● TASK: Copy the lines below exactly. Start at the first and finish with the line containing "tag, nothing printed".

● PROVIDED RECORDS:
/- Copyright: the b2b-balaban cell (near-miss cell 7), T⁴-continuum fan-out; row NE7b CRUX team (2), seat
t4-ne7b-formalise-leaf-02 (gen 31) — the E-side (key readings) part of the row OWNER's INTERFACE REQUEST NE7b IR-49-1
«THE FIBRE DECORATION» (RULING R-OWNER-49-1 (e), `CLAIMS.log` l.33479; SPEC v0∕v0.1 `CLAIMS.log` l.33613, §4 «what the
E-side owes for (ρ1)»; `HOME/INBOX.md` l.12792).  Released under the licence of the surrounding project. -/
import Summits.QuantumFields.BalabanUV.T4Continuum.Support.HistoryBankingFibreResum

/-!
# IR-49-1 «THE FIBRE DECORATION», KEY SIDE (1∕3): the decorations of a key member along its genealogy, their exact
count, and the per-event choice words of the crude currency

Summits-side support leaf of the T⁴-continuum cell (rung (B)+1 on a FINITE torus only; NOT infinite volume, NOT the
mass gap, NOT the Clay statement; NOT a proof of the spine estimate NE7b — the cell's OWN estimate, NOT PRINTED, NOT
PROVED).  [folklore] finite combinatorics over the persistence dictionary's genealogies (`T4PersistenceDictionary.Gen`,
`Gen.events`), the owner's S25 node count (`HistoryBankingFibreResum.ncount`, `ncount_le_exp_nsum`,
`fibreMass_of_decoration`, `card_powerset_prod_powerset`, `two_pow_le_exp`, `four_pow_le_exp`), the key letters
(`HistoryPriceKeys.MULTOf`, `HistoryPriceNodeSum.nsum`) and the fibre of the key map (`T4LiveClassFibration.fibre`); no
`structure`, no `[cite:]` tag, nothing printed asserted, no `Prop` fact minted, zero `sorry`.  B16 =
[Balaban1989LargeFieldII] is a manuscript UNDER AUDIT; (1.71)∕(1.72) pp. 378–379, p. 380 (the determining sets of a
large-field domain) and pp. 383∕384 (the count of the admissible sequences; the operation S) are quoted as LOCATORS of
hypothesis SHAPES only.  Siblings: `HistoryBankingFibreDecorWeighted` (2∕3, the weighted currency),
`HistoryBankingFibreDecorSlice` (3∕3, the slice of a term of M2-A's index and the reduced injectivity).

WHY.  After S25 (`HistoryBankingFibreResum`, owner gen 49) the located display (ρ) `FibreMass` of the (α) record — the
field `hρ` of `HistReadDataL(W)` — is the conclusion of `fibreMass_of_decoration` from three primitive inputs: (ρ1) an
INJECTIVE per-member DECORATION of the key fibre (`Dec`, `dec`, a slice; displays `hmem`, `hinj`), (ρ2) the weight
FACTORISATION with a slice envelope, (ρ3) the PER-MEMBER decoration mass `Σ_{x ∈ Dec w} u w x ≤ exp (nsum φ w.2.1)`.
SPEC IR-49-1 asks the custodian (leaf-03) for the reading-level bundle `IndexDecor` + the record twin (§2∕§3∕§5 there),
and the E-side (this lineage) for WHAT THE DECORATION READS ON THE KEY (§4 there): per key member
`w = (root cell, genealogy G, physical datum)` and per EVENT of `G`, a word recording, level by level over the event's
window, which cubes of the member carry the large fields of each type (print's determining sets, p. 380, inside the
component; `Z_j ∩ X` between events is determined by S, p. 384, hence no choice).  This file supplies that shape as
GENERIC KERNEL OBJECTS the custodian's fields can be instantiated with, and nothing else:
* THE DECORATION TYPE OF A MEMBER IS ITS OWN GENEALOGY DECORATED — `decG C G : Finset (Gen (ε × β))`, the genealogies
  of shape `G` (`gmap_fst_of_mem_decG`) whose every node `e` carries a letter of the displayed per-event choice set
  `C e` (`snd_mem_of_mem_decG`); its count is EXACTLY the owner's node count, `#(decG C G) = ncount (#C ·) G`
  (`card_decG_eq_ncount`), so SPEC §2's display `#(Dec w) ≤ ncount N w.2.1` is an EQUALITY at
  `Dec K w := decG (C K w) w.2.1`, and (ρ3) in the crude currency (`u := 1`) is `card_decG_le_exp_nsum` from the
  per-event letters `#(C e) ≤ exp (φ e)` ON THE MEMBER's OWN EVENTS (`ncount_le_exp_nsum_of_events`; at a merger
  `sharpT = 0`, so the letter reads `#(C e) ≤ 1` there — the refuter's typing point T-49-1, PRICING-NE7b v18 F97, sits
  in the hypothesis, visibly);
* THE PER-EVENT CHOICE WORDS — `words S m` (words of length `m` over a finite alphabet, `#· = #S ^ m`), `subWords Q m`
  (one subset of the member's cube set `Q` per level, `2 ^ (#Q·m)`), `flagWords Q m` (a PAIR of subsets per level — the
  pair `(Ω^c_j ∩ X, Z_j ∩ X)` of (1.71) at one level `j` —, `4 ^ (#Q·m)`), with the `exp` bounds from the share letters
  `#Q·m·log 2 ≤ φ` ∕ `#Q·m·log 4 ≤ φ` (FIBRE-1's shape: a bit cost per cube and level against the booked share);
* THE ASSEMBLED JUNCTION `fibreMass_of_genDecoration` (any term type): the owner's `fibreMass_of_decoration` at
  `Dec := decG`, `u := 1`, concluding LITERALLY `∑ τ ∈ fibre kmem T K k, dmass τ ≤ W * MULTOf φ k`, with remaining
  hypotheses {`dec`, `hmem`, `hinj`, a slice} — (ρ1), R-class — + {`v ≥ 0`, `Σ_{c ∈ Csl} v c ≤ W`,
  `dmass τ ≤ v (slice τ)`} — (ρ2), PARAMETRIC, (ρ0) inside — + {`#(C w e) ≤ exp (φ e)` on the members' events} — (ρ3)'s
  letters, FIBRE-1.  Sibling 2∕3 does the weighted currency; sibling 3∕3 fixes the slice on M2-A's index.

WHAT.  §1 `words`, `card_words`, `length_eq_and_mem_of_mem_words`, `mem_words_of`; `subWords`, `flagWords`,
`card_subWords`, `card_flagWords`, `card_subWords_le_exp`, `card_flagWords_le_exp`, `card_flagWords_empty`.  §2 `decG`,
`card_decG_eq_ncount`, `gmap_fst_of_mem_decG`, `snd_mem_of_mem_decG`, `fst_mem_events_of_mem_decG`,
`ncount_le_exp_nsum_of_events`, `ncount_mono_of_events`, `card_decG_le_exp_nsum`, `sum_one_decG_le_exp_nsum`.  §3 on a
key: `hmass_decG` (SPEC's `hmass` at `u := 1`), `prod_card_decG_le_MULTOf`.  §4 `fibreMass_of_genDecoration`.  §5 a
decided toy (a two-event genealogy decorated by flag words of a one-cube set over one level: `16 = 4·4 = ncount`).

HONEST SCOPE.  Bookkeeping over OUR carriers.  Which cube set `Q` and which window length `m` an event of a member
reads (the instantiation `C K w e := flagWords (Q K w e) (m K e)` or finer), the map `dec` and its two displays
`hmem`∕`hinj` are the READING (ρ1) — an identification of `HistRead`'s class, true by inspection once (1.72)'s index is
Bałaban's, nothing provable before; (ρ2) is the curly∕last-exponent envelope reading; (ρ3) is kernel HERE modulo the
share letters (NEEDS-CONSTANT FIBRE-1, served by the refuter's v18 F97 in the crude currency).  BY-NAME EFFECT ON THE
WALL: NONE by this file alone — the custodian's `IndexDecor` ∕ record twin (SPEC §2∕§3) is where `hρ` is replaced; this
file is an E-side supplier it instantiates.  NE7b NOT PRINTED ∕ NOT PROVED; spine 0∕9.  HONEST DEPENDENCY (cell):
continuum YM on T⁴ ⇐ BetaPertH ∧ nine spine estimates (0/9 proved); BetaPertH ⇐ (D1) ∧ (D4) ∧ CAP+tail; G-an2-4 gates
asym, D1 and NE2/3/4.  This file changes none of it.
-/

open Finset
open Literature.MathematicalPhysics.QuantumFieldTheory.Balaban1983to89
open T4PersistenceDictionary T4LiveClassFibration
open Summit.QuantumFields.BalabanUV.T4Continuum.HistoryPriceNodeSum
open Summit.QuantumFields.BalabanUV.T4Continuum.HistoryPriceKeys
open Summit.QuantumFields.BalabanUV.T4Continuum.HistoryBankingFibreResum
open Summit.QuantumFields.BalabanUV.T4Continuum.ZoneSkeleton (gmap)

● ANSWER FOR THE TASK:
/- Copyright: the b2b-balaban cell (near-miss cell 7), T⁴-continuum fan-out; row NE7b CRUX team (2), seat
t4-ne7b-formalise-leaf-02 (gen 31) — the E-side (key readings) part of the row OWNER's INTERFACE REQUEST NE7b IR-49-1
«THE FIBRE DECORATION» (RULING R-OWNER-49-1 (e), `CLAIMS.log` l.33479; SPEC v0∕v0.1 `CLAIMS.log` l.33613, §4 «what the
E-side owes for (ρ1)»; `HOME/INBOX.md` l.12792).  Released under the licence of the surrounding project. -/
import Summits.QuantumFields.BalabanUV.T4Continuum.Support.HistoryBankingFibreResum

/-!
# IR-49-1 «THE FIBRE DECORATION», KEY SIDE (1∕3): the decorations of a key member along its genealogy, their exact
count, and the per-event choice words of the crude currency

Summits-side support leaf of the T⁴-continuum cell (rung (B)+1 on a FINITE torus only; NOT infinite volume, NOT the
mass gap, NOT the Clay statement; NOT a proof of the spine estimate NE7b — the cell's OWN estimate, NOT PRINTED, NOT
PROVED).  [folklore] finite combinatorics over the persistence dictionary's genealogies (`T4PersistenceDictionary.Gen`,
`Gen.events`), the owner's S25 node count (`HistoryBankingFibreResum.ncount`, `ncount_le_exp_nsum`,
`fibreMass_of_decoration`, `card_powerset_prod_powerset`, `two_pow_le_exp`, `four_pow_le_exp`), the key letters
(`HistoryPriceKeys.MULTOf`, `HistoryPriceNodeSum.nsum`) and the fibre of the key map (`T4LiveClassFibration.fibre`); no
`structure`, no `[cite:]` tag, nothing printed asserted, no `Prop` fact minted, zero `sorry`.  B16 =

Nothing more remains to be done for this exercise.